MICA: Determining the therapeutic potential of targeting the free fatty acid receptors FFA1 and FFA4 in human lung inflammatory disease
Lead Research Organisation:
University of Glasgow
Department Name: College of Medical, Veterinary, Life Sci
Abstract
Asthma is a chronic lung inflammatory disease that affects >300 million people worldwide, causing substantial morbidity and exacting a considerable cost to health services. Despite the effectiveness of current therapies still ~45% of asthmatics remain uncontrolled. Here we propose to investigate a novel way of treating asthma by raising drugs that activate receptor proteins that we have found are present in human lungs and that when activated can reduce inflammation and relax the airways allowing more air to get in and out of the lungs. These receptor proteins are normally activated by fatty acids such as omega-3 fatty acids that are found in our diet. It is somewhat surprising that receptor proteins that respond to dietary fatty acids are present in our lungs but we have found that this is indeed the case. We have also found that activation of these receptor proteins, called FFA1 and FFA4, can relieve many of the symptoms associated with inflammatory lung disease in mouse disease models that we have established. Here we will work together with our clinical colleagues who have access to normal human and diseased lung samples. Alongside additional studies that will take advantage of our expertise in mouse models of inflammatory lung disease we will assess if making drugs that activate FFA1 and FFA4 might potentially relieve symptoms and reduce inflammation in lung diseases such as asthma.
Technical Summary
We have an extensive array of reagents and approaches that will be employed in the following ways
Palate of FFA1 and FFA4 pharmacological tool compounds
Available to this programme are an array of FFA1 and FFA4 selective and dual FFA1/FFA4 ligands.
Human tissue/cells.
Through our clinical PI, Prof. Chris Brightling, we have access to an extensive bio-bank of clinically curated lung biopsies from normal and asthmatic patients as well as fresh biopsies that will be gathered from patient donors during this study. We also have frozen primary human bronchial epithelial cells from patients with varying degrees of disease severity and access to human sputum samples, human lung lavage and resected lung. Furthermore, Prof. Brightling is a leader in a number of network projects through which we will gain access to patient data that can be mined specifically to address questions regarding FFA1/FFA4 function in the lung.

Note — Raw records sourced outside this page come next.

import Literature.Analysis.FluidPDE.PassiveScalarSpectralBounds
import Literature.Analysis.FunctionSpaces.TorusVectorParseval
import Literature.Analysis.FunctionSpaces.TorusSpectralWeakDerivative
import Literature.Analysis.FunctionSpaces.TorusFourierModes
import Literature.Analysis.FunctionSpaces.TorusFourierCalculus
import HarnessLib

/-!
# Stub `stub_greenCS` of line `Sketch` (crux stmt-AnomalousDissipation-15510, `EnsembleRigidity.ResidualTransferSSS`)

**The `Ḣ¹ × Ḣ¹` pairing bound for vector fields on `T^d` (rough against smooth).** For
`v ∈ L²(T^d; ℝ^d)` and a smooth field `w`,

  `‖∫ ⟪v, Δw⟫‖ₑ ≤ (eGradNormSq v)^{1/2} (eGradNormSq w)^{1/2}`        (`enorm_integral_inner_laplacian_le`)

in `ℝ≥0∞` with NO finiteness hypothesis (`eGradNormSq` is the spectral enstrophy
`4π² ∑ₖ |k|² ‖v̂(k)‖²`), and its real form for `v` of finite spectral enstrophy,

  `|∫ ⟪v, Δw⟫| ≤ ((eGradNormSq v).toReal)^{1/2} (gradNormSq w)^{1/2}`      (`stub_greenCS`),

the registered stub of the crux skeleton (`gradNormSq w = ∫ ∑ᵢ ‖∂ᵢw‖²` is the classical enstrophy of the
smooth field, `Torus.eGradNormSq_eq_ofReal_gradNormSq`). This is the quantitative Cauchy–Schwarz form of
Foias–Manley–Rosa–Temam 2001, Ch. IV §1.1, display after (1.10): `(Au, v) = ((u, v))` for
`u, v ∈ V = D(A^{1/2})`, valid for a merely `L²` field `v` against a smooth `w`.

Proof: the vector twin, line by line, of the tree's scalar `Torus.enorm_integral_mul_laplacian_le`
(`PassiveScalarSpectralBounds`): polarised Parseval for real vector fields
(`Torus.hasSum_inner_mFourierCoeff_complexify`), `𝓕(Δw)(k) = −4π²|k|² ŵ(k)`
(`Torus.mFourierCoeff_complexify_laplacian`), `|⟪a, b⟫| ≤ ‖a‖ ‖b‖` termwise with the weight `4π²|k|²`
split evenly, and Cauchy–Schwarz in `ℓ²` (`ennreal_tsum_mul_le_sqrt_mul_sqrt`).

## References

* C. Foias, O. Manley, R. Rosa, R. Temam, *Navier–Stokes Equations and Turbulence* (CUP 2001),
  Ch. IV §1.1, display after (1.10). [FoiasManleyRosaTemam2001]
* L. Grafakos, *Classical Fourier Analysis* (2014), Prop. 3.2.6 (8), Prop. 3.2.7 (3). [Grafakos2014]
-/

-- `Summit.<Summit>.<Problem>` is the tree's mandated summit-side namespace (CONVENTIONS §2); single-conjunct summit, duplicate deliberate.
set_option linter.dupNamespace false

noncomputable section

namespace Summit.AnomalousDissipation.AnomalousDissipation.Theorems.ResidualTransferSSS

open MeasureTheory Filter Topology UnitAddTorus
open scoped InnerProductSpace RealInnerProductSpace ENNReal NNReal
open Literature.Analysis.FunctionSpaces Literature.Analysis.FluidPDE

variable {d : Type*} [Fintype d] [DecidableEq d]

omit [DecidableEq d] in
/-- `eGradNormSq v = ∑ₖ ((4π²|k|²)^{1/2} ‖v̂(k)‖ₑ)²` — the spectral enstrophy of a real vector field with
the weight moved inside the square (vector analogue of `Torus.eScalarGradNormSq_eq_tsum'`). [folklore] -/
theorem eGradNormSq_eq_tsum_sq (v : UnitAddTorus d → EuclideanSpace ℝ d) :
    Torus.eGradNormSq v = ∑' k : d → ℤ,
      (ENNReal.ofReal (4 * Real.pi ^ 2 * Torus.freqNormSq k) ^ (1 / 2 : ℝ) *
        ‖mFourierCoeff (EuclideanSpace.complexify ∘ v) k‖ₑ) ^ 2 := by
  rw [Torus.eGradNormSq_eq_tsum, ← ENNReal.tsum_mul_left]
  refine tsum_congr fun k => ?_
  rw [mul_pow]
  have e : (ENNReal.ofReal (4 * Real.pi ^ 2 * Torus.freqNormSq k) ^ (1 / 2 : ℝ)) ^ 2 =
      ENNReal.ofReal (4 * Real.pi ^ 2 * Torus.freqNormSq k) := by
    rw [← ENNReal.rpow_natCast, ← ENNReal.rpow_mul]
    norm_num
  rw [e, show ENNReal.ofReal (4 * Real.pi ^ 2 * Torus.freqNormSq k) =
      ENNReal.ofReal (4 * Real.pi ^ 2) * ENNReal.ofReal (Torus.freqNormSq k) from
    ENNReal.ofReal_mul (by positivity), mul_assoc]

/-- **The `Ḣ¹ × Ḣ¹` pairing bound for vector fields** (rough against smooth, extended form): for
`v ∈ L²(T^d; ℝ^d)` and smooth `w`, `‖∫ ⟪v, Δw⟫‖ₑ ≤ (eGradNormSq v)^{1/2} (eGradNormSq w)^{1/2}` — polarised
Parseval, `𝓕(Δw)(k) = −4π²|k|² ŵ(k)`, and Cauchy–Schwarz in `ℓ²`; no finiteness hypothesis
(FMRT 2001, Ch. IV §1.1, `(Au, v) = ((u, v))` on `V`, quantified). [folklore] -/
theorem enorm_integral_inner_laplacian_le {v w : UnitAddTorus d → EuclideanSpace ℝ d}
    (hv : MemLp v 2 volume) (hw : Torus.IsSmooth w) :
    ‖∫ x, ⟪v x, Torus.laplacian w x⟫_ℝ‖ₑ ≤
      Torus.eGradNormSq v ^ (1 / 2 : ℝ) * Torus.eGradNormSq w ^ (1 / 2 : ℝ) := by
  have hΔ : MemLp (Torus.laplacian w) 2 volume := hw.laplacian.memLp 2
  have hP := Torus.hasSum_inner_mFourierCoeff_complexify hv hΔ
  -- the weights
  set c : (d → ℤ) → ℝ≥0∞ := fun k => ENNReal.ofReal (4 * Real.pi ^ 2 * Torus.freqNormSq k) with hc
  have hterm : ∀ k : d → ℤ,
      ‖inner ℂ (mFourierCoeff (EuclideanSpace.complexify ∘ v) k)
          (mFourierCoeff (EuclideanSpace.complexify ∘ Torus.laplacian w) k)‖ₑ ≤
        (c k ^ (1 / 2 : ℝ) * ‖mFourierCoeff (EuclideanSpace.complexify ∘ v) k‖ₑ) *
          (c k ^ (1 / 2 : ℝ) * ‖mFourierCoeff (EuclideanSpace.complexify ∘ w) k‖ₑ) := by
    intro k
    rw [Torus.mFourierCoeff_complexify_laplacian hw k, inner_neg_right, enorm_neg, inner_smul_right,
      enorm_mul]
    have e1 : ‖((4 * Real.pi ^ 2 * Torus.freqNormSq k : ℝ) : ℂ)‖ₑ = c k := by
      rw [← ofReal_norm, Complex.norm_real, Real.norm_eq_abs,
        abs_of_nonneg (by have := Torus.freqNormSq_nonneg k; positivity)]
    rw [e1]
    have e2 : c k ^ (1 / 2 : ℝ) * c k ^ (1 / 2 : ℝ) = c k := by
      rw [← ENNReal.rpow_add_of_nonneg _ _ (by norm_num) (by norm_num)]; norm_num
    have hin : ‖inner ℂ (mFourierCoeff (EuclideanSpace.complexify ∘ v) k)
        (mFourierCoeff (EuclideanSpace.complexify ∘ w) k)‖ₑ ≤
        ‖mFourierCoeff (EuclideanSpace.complexify ∘ v) k‖ₑ *
          ‖mFourierCoeff (EuclideanSpace.complexify ∘ w) k‖ₑ := by
      rw [← ofReal_norm, ← ofReal_norm, ← ofReal_norm, ← ENNReal.ofReal_mul (norm_nonneg _)]
      exact ENNReal.ofReal_le_ofReal (norm_inner_le_norm _ _)
    calc c k * ‖inner ℂ (mFourierCoeff (EuclideanSpace.complexify ∘ v) k)
          (mFourierCoeff (EuclideanSpace.complexify ∘ w) k)‖ₑ
        ≤ c k * (‖mFourierCoeff (EuclideanSpace.complexify ∘ v) k‖ₑ *
            ‖mFourierCoeff (EuclideanSpace.complexify ∘ w) k‖ₑ) := by gcongr
      _ = (c k ^ (1 / 2 : ℝ) * c k ^ (1 / 2 : ℝ)) *
            ‖mFourierCoeff (EuclideanSpace.complexify ∘ v) k‖ₑ *
              ‖mFourierCoeff (EuclideanSpace.complexify ∘ w) k‖ₑ := by rw [e2, mul_assoc]
      _ = _ := by ring
  calc ‖∫ x, ⟪v x, Torus.laplacian w x⟫_ℝ‖ₑ
      = ‖((∫ x, ⟪v x, Torus.laplacian w x⟫_ℝ : ℝ) : ℂ)‖ₑ := by
        rw [← ofReal_norm, ← ofReal_norm, Complex.norm_real]
    _ = ‖∑' k : d → ℤ, inner ℂ (mFourierCoeff (EuclideanSpace.complexify ∘ v) k)
          (mFourierCoeff (EuclideanSpace.complexify ∘ Torus.laplacian w) k)‖ₑ := by
        rw [hP.tsum_eq]
    _ ≤ ∑' k : d → ℤ, ‖inner ℂ (mFourierCoeff (EuclideanSpace.complexify ∘ v) k)
          (mFourierCoeff (EuclideanSpace.complexify ∘ Torus.laplacian w) k)‖ₑ :=
        enorm_tsum_le_tsum_enorm
    _ ≤ ∑' k : d → ℤ, (c k ^ (1 / 2 : ℝ) * ‖mFourierCoeff (EuclideanSpace.complexify ∘ v) k‖ₑ) *
          (c k ^ (1 / 2 : ℝ) * ‖mFourierCoeff (EuclideanSpace.complexify ∘ w) k‖ₑ) :=
        ENNReal.tsum_le_tsum hterm
    _ ≤ (∑' k : d → ℤ, (c k ^ (1 / 2 : ℝ) * ‖mFourierCoeff (EuclideanSpace.complexify ∘ v) k‖ₑ) ^ 2) ^
            (1 / 2 : ℝ) *
          (∑' k : d → ℤ, (c k ^ (1 / 2 : ℝ) * ‖mFourierCoeff (EuclideanSpace.complexify ∘ w) k‖ₑ) ^ 2) ^
            (1 / 2 : ℝ) :=
        ennreal_tsum_mul_le_sqrt_mul_sqrt _ _
    _ = Torus.eGradNormSq v ^ (1 / 2 : ℝ) * Torus.eGradNormSq w ^ (1 / 2 : ℝ) := by
        rw [← eGradNormSq_eq_tsum_sq v, ← eGradNormSq_eq_tsum_sq w]

/-- **Spectral Green–Cauchy–Schwarz bound** (rough-vs-smooth), the registered stub `stub_greenCS` of the
crux skeleton of `EnsembleRigidity.ResidualTransferSSS`: for `v ∈ L²(T^d; ℝ^d)` of finite spectral
enstrophy and smooth `w`, `|∫ ⟪v, Δw⟫| ≤ (‖∇v‖₂²)^{1/2} (∫ ∑ᵢ ‖∂ᵢw‖²)^{1/2}` (FMRT 2001, Ch. IV §1.1:
`(Au, v) = ((u, v))` for `u, v ∈ V = D(A^{1/2})`, and Cauchy–Schwarz; the real form of
`enorm_integral_inner_laplacian_le`, the smooth side converted by
`Torus.eGradNormSq_eq_ofReal_gradNormSq`). [folklore] -/
theorem stub_greenCS {v w : UnitAddTorus d → EuclideanSpace ℝ d} (hv : MemLp v 2 volume)
    (hfin : Torus.eGradNormSq v ≠ ⊤) (hw : Torus.IsSmooth w) :
    |∫ x, ⟪v x, Torus.laplacian w x⟫_ℝ| ≤
      Real.sqrt (Torus.eGradNormSq v).toReal * Real.sqrt (Torus.gradNormSq w) := by
  have h := enorm_integral_inner_laplacian_le hv hw
  rw [Torus.eGradNormSq_eq_ofReal_gradNormSq hw] at h
  have hne : Torus.eGradNormSq v ^ (1 / 2 : ℝ) * ENNReal.ofReal (Torus.gradNormSq w) ^ (1 / 2 : ℝ) ≠ ⊤ :=
    ENNReal.mul_ne_top (ENNReal.rpow_ne_top_of_nonneg (by norm_num) hfin)
      (ENNReal.rpow_ne_top_of_nonneg (by norm_num) ENNReal.ofReal_ne_top)
  rw [Real.enorm_eq_ofReal_abs, ENNReal.ofReal_le_iff_le_toReal hne] at h
  refine h.trans_eq ?_
  rw [ENNReal.toReal_mul, ← ENNReal.toReal_rpow, ← ENNReal.toReal_rpow,
    ENNReal.toReal_ofReal (Torus.gradNormSq_nonneg w), Real.sqrt_eq_rpow, Real.sqrt_eq_rpow]

end Summit.AnomalousDissipation.AnomalousDissipation.Theorems.ResidualTransferSSS

end
import Summits.CriticalPhenomena.PercolationContinuityZ3.Theorems.PercNearOneGluingNoHeavyLowerTailSahiPivotFamilyFacet
import Summits.CriticalPhenomena.PercolationContinuityZ3.Theorems.PercNearOneGluingNoHeavyLowerTailSahiPivotFamilyRefutation
import Mathlib
import HarnessLib

/-!
# `NoHeavyLowerTail` (crux stmt-CriticalPhenomena-4575), master-family line P1 (gen 15): REFUTATION of `FacetDomination 3`

Support file (seat `prim-masterthm-p1`, gen 15, same session as the conjecture; `--supports stmt-CriticalPhenomena-4575`).  Corollary of
`not_lowerSectionDomination_three` (explicit witness dual-std3 ∘ (OR₂)³ on `2^6`) and `lowerSectionDomination_of_facetDomination`.
Memo `run/shared/lean/prim/prim-masterthm/FROM-prim-masterthm-p1-g15-PIVOT-FAMILY.md` §10. [this work]
-/

namespace Summit.CriticalPhenomena.PercolationContinuityZ3.Theorems

namespace SahiPivotFamily

/-- **REFUTATION of facet domination (`k = 3`)**: it contains lower-section domination, which fails on the six-coordinate witness
`F6` (dual standard system composed with OR-blocks of size two). [this work] -/
theorem not_facetDomination_three : ¬ FacetDomination 3 :=
  fun h => not_lowerSectionDomination_three (lowerSectionDomination_of_facetDomination h)

end SahiPivotFamily

end Summit.CriticalPhenomena.PercolationContinuityZ3.Theorems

Mouse disease and genetic models
We have established in vivo murine lung function techniques and have established ozone pollution models (both acute and chronic exposure) and allergen inflammatory disease models. By employing these techniques in our genetic models that include FFA1 and FFA4 knockout mice and a mouse line that is uncoupled from receptor phosphorylation/arrestin-dependent signalling we will test the effects of an array of FFA1 and FFA1 pharmacological ligands to determine the mechanism of action of these long chain fatty acid receptors in the modulation of bronchoconstriction and normalisation of inflammatory airway disease.
Drug discovery platform
To meet the need for improved FFA4 ligands to take to human trials we will work in collaboration with our industrial partner Keltic Pharma Therapeutics Ltd to employ a novel cyclic-peptide based drug discovery platform to generate FFA4 ligands designed to be employed, alongside already available FFA1 ligands, in subsequently funded proof of principle human clinical trials.
Palate of FFA1 and FFA4 pharmacological tool compounds
Available to this programme are an array of FFA1 and FFA4 selective and dual FFA1/FFA4 ligands.
Human tissue/cells.
Through our clinical PI, Prof. Chris Brightling, we have access to an extensive bio-bank of clinically curated lung biopsies from normal and asthmatic patients as well as fresh biopsies that will be gathered from patient donors during this study. We also have frozen primary human bronchial epithelial cells from patients with varying degrees of disease severity and access to human sputum samples, human lung lavage and resected lung. Furthermore, Prof. Brightling is a leader in a number of network projects through which we will gain access to patient data that can be mined specifically to address questions regarding FFA1/FFA4 function in the lung.
Mouse disease and genetic models
We have established in vivo murine lung function techniques and have established ozone pollution models (both acute and chronic exposure) and allergen inflammatory disease models. By employing these techniques in our genetic models that include FFA1 and FFA4 knockout mice and a mouse line that is uncoupled from receptor phosphorylation/arrestin-dependent signalling we will test the effects of an array of FFA1 and FFA1 pharmacological ligands to determine the mechanism of action of these long chain fatty acid receptors in the modulation of bronchoconstriction and normalisation of inflammatory airway disease.
Drug discovery platform
To meet the need for improved FFA4 ligands to take to human trials we will work in collaboration with our industrial partner Keltic Pharma Therapeutics Ltd to employ a novel cyclic-peptide based drug discovery platform to generate FFA4 ligands designed to be employed, alongside already available FFA1 ligands, in subsequently funded proof of principle human clinical trials.